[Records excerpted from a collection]
________

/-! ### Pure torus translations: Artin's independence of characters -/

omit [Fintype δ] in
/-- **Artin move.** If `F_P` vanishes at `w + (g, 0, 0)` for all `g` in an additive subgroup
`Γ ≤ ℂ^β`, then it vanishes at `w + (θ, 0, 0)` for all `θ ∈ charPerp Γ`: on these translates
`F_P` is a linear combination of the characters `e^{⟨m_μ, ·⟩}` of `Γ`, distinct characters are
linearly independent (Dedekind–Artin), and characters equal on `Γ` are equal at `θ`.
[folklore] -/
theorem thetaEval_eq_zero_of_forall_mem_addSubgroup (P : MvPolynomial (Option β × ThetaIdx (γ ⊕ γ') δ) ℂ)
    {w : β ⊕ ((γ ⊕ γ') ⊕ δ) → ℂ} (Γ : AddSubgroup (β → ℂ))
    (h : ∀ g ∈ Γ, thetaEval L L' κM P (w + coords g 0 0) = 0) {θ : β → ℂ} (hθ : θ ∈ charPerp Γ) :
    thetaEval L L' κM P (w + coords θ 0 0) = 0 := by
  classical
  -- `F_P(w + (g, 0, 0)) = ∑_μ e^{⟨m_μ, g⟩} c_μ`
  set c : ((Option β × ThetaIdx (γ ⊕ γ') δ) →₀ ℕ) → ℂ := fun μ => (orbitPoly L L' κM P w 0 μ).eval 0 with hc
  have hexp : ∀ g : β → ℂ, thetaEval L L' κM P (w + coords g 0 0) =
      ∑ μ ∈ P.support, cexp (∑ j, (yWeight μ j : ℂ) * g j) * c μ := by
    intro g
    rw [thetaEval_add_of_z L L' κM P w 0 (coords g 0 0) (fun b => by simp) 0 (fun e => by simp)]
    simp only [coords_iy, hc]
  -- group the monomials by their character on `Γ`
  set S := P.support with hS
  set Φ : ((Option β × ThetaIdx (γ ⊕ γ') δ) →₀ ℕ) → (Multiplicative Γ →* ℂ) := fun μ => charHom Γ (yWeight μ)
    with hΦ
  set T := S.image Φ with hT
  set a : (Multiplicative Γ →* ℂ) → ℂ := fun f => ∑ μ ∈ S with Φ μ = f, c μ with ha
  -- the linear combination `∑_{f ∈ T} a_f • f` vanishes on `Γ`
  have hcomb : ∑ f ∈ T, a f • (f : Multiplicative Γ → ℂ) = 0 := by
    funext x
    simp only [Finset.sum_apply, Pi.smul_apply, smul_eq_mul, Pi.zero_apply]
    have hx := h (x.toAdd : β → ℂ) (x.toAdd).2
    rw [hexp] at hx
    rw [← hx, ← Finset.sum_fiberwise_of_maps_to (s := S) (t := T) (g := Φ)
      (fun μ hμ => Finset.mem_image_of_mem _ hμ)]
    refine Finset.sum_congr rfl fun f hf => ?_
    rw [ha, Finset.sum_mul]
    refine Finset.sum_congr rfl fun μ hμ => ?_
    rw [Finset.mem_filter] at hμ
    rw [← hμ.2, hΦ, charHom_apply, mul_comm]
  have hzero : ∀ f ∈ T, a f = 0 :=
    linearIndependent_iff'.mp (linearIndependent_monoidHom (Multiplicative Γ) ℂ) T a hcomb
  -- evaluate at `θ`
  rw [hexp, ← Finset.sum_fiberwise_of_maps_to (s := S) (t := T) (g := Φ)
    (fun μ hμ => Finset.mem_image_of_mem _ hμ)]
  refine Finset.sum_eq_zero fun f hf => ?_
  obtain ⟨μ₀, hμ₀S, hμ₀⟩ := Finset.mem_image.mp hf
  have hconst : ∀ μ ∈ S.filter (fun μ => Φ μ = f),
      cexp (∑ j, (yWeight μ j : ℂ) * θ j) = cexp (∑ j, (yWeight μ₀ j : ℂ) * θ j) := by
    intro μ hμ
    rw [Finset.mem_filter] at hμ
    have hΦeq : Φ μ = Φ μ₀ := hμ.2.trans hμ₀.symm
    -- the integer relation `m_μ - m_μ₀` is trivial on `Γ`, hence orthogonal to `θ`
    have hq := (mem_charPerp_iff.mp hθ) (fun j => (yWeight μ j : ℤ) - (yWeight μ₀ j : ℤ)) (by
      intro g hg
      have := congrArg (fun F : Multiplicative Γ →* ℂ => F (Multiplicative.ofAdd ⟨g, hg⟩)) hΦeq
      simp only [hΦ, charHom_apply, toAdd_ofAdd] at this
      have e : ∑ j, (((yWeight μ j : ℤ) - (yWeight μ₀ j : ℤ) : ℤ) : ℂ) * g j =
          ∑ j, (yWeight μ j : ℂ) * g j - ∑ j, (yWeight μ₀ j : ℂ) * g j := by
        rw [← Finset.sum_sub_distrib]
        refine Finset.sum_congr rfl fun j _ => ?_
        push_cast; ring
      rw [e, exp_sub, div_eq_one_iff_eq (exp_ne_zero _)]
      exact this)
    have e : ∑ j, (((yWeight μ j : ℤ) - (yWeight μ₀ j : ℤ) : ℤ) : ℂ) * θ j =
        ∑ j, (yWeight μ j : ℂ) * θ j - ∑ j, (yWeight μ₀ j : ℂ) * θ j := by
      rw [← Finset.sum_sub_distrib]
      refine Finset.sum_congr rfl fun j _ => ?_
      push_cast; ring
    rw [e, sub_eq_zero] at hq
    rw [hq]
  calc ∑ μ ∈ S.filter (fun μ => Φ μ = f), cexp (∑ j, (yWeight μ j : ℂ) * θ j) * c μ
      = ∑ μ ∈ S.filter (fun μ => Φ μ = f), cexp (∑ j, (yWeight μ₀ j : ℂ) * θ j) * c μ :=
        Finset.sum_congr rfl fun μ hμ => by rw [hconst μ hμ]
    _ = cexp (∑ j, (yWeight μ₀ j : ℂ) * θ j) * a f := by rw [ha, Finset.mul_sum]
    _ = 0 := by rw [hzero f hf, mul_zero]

________

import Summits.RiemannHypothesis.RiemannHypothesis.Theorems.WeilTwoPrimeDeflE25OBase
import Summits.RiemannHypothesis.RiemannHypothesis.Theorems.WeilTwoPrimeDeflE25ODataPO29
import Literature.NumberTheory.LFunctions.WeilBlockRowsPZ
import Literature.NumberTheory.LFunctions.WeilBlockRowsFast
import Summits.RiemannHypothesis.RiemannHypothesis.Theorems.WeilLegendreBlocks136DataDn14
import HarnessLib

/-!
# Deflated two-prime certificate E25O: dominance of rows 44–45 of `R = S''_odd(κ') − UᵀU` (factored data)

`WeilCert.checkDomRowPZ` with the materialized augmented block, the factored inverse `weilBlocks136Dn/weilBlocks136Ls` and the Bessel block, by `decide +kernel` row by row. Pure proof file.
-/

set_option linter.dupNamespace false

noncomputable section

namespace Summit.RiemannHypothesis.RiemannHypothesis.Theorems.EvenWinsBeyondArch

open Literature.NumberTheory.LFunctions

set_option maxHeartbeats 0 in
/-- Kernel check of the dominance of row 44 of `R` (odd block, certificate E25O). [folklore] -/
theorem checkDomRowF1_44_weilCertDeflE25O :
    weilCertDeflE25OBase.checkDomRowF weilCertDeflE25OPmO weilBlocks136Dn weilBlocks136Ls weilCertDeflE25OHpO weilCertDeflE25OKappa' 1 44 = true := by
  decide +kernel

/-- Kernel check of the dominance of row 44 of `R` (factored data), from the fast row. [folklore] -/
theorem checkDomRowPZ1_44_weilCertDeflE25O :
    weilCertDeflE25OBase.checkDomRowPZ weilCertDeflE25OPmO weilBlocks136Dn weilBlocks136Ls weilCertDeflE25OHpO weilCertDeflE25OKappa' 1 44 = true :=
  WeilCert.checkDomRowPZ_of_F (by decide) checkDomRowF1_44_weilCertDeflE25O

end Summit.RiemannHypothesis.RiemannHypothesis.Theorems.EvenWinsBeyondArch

________

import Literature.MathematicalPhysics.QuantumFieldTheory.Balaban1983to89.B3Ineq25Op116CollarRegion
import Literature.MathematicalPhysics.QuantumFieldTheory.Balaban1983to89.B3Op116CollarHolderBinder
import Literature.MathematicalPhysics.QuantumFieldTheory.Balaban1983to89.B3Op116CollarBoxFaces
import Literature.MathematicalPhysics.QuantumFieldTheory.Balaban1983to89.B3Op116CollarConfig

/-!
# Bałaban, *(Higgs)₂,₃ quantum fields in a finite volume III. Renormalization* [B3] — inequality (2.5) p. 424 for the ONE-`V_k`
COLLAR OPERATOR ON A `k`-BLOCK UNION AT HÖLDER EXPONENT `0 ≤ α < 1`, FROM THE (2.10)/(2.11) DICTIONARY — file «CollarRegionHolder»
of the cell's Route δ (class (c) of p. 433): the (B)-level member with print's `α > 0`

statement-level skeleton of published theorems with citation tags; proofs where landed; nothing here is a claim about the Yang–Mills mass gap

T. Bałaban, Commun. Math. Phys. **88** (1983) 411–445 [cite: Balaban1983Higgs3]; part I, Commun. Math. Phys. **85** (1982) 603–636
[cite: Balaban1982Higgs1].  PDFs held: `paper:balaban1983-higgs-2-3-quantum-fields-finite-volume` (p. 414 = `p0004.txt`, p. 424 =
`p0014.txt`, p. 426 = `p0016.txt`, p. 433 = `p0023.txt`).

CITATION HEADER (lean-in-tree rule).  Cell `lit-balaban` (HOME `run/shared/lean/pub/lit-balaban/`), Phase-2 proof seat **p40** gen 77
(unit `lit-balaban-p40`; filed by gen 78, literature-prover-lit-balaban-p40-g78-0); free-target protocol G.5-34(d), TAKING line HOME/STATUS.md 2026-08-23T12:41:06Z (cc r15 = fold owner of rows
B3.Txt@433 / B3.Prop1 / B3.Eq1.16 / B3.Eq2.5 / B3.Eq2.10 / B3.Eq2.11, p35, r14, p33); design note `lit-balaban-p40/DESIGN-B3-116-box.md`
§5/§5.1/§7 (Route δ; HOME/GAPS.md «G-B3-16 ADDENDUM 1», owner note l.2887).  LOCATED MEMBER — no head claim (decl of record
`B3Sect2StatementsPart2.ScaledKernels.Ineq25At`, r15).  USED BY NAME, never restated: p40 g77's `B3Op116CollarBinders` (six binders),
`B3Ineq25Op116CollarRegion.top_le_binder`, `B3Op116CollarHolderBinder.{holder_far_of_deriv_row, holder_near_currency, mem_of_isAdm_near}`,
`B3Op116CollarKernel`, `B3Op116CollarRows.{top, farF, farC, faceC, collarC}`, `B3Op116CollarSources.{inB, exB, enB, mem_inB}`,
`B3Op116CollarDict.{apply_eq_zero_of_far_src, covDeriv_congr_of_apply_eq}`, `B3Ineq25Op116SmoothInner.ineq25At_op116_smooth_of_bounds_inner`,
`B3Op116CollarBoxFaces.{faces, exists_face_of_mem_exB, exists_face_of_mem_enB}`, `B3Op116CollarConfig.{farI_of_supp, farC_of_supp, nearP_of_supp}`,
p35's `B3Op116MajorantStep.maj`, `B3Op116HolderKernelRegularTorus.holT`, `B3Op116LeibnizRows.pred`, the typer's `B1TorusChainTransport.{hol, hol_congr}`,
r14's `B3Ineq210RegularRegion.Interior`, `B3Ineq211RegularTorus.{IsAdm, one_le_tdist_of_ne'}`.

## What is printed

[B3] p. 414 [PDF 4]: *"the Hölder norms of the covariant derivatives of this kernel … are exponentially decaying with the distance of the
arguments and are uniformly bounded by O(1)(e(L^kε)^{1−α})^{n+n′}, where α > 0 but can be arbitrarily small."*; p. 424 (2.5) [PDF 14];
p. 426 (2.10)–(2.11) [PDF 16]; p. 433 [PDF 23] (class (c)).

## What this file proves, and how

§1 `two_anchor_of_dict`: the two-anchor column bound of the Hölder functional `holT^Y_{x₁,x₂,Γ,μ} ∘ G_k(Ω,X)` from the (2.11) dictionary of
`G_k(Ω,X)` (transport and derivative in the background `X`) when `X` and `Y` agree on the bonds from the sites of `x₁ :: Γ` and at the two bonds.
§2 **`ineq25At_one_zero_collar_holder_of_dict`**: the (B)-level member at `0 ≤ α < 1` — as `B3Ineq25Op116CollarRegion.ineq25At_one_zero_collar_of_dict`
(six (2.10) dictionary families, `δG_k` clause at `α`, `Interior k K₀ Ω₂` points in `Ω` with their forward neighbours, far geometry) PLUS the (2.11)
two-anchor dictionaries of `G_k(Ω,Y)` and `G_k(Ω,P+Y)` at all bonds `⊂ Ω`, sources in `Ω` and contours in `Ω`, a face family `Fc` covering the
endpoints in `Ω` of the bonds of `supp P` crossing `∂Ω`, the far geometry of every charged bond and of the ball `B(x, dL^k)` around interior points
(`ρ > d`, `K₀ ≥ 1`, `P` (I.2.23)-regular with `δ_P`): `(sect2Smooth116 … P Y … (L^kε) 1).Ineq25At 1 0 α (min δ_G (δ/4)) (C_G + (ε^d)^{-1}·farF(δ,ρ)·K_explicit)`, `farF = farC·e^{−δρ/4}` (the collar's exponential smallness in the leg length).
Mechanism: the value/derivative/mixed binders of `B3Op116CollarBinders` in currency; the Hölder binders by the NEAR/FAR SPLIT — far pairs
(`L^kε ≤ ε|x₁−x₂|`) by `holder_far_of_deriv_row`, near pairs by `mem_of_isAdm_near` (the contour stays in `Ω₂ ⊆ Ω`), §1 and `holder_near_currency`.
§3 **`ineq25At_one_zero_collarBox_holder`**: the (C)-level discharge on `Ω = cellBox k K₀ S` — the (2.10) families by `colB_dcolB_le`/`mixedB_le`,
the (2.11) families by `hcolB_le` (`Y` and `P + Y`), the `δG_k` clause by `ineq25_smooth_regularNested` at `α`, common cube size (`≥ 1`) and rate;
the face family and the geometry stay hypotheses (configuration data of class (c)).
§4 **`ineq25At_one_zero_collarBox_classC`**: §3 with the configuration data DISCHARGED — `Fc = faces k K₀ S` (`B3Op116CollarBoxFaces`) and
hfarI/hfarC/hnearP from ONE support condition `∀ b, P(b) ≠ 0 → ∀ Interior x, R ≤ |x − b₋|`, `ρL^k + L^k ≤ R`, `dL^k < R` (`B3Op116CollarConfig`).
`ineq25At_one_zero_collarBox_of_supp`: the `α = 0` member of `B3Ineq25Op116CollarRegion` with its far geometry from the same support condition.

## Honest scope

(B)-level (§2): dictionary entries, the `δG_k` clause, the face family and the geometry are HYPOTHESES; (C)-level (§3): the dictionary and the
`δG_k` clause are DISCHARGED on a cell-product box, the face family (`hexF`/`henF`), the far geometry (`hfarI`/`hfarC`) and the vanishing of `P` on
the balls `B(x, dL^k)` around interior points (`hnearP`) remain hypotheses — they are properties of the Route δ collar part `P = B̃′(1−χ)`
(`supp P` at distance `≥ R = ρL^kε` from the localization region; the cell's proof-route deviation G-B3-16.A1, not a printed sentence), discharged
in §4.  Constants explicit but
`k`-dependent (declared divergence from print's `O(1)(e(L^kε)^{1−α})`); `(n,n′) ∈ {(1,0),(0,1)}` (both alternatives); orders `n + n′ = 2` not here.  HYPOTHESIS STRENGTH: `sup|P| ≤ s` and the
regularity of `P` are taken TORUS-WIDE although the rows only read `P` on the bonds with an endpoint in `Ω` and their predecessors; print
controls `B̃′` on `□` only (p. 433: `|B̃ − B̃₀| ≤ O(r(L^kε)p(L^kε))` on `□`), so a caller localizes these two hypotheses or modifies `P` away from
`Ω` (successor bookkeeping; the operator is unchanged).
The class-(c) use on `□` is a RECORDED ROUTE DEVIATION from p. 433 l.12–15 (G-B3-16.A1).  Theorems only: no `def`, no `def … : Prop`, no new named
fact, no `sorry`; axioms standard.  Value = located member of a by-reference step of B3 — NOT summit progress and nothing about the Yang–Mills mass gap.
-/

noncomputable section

________

### Task goal
Given the records above, return exactly the lines starting at the line containing "of characters -/" and ending at the line containing "distinct characters are", including both.

### Output of the exercise
/-! ### Pure torus translations: Artin's independence of characters -/

omit [Fintype δ] in
/-- **Artin move.** If `F_P` vanishes at `w + (g, 0, 0)` for all `g` in an additive subgroup
`Γ ≤ ℂ^β`, then it vanishes at `w + (θ, 0, 0)` for all `θ ∈ charPerp Γ`: on these translates
`F_P` is a linear combination of the characters `e^{⟨m_μ, ·⟩}` of `Γ`, distinct characters are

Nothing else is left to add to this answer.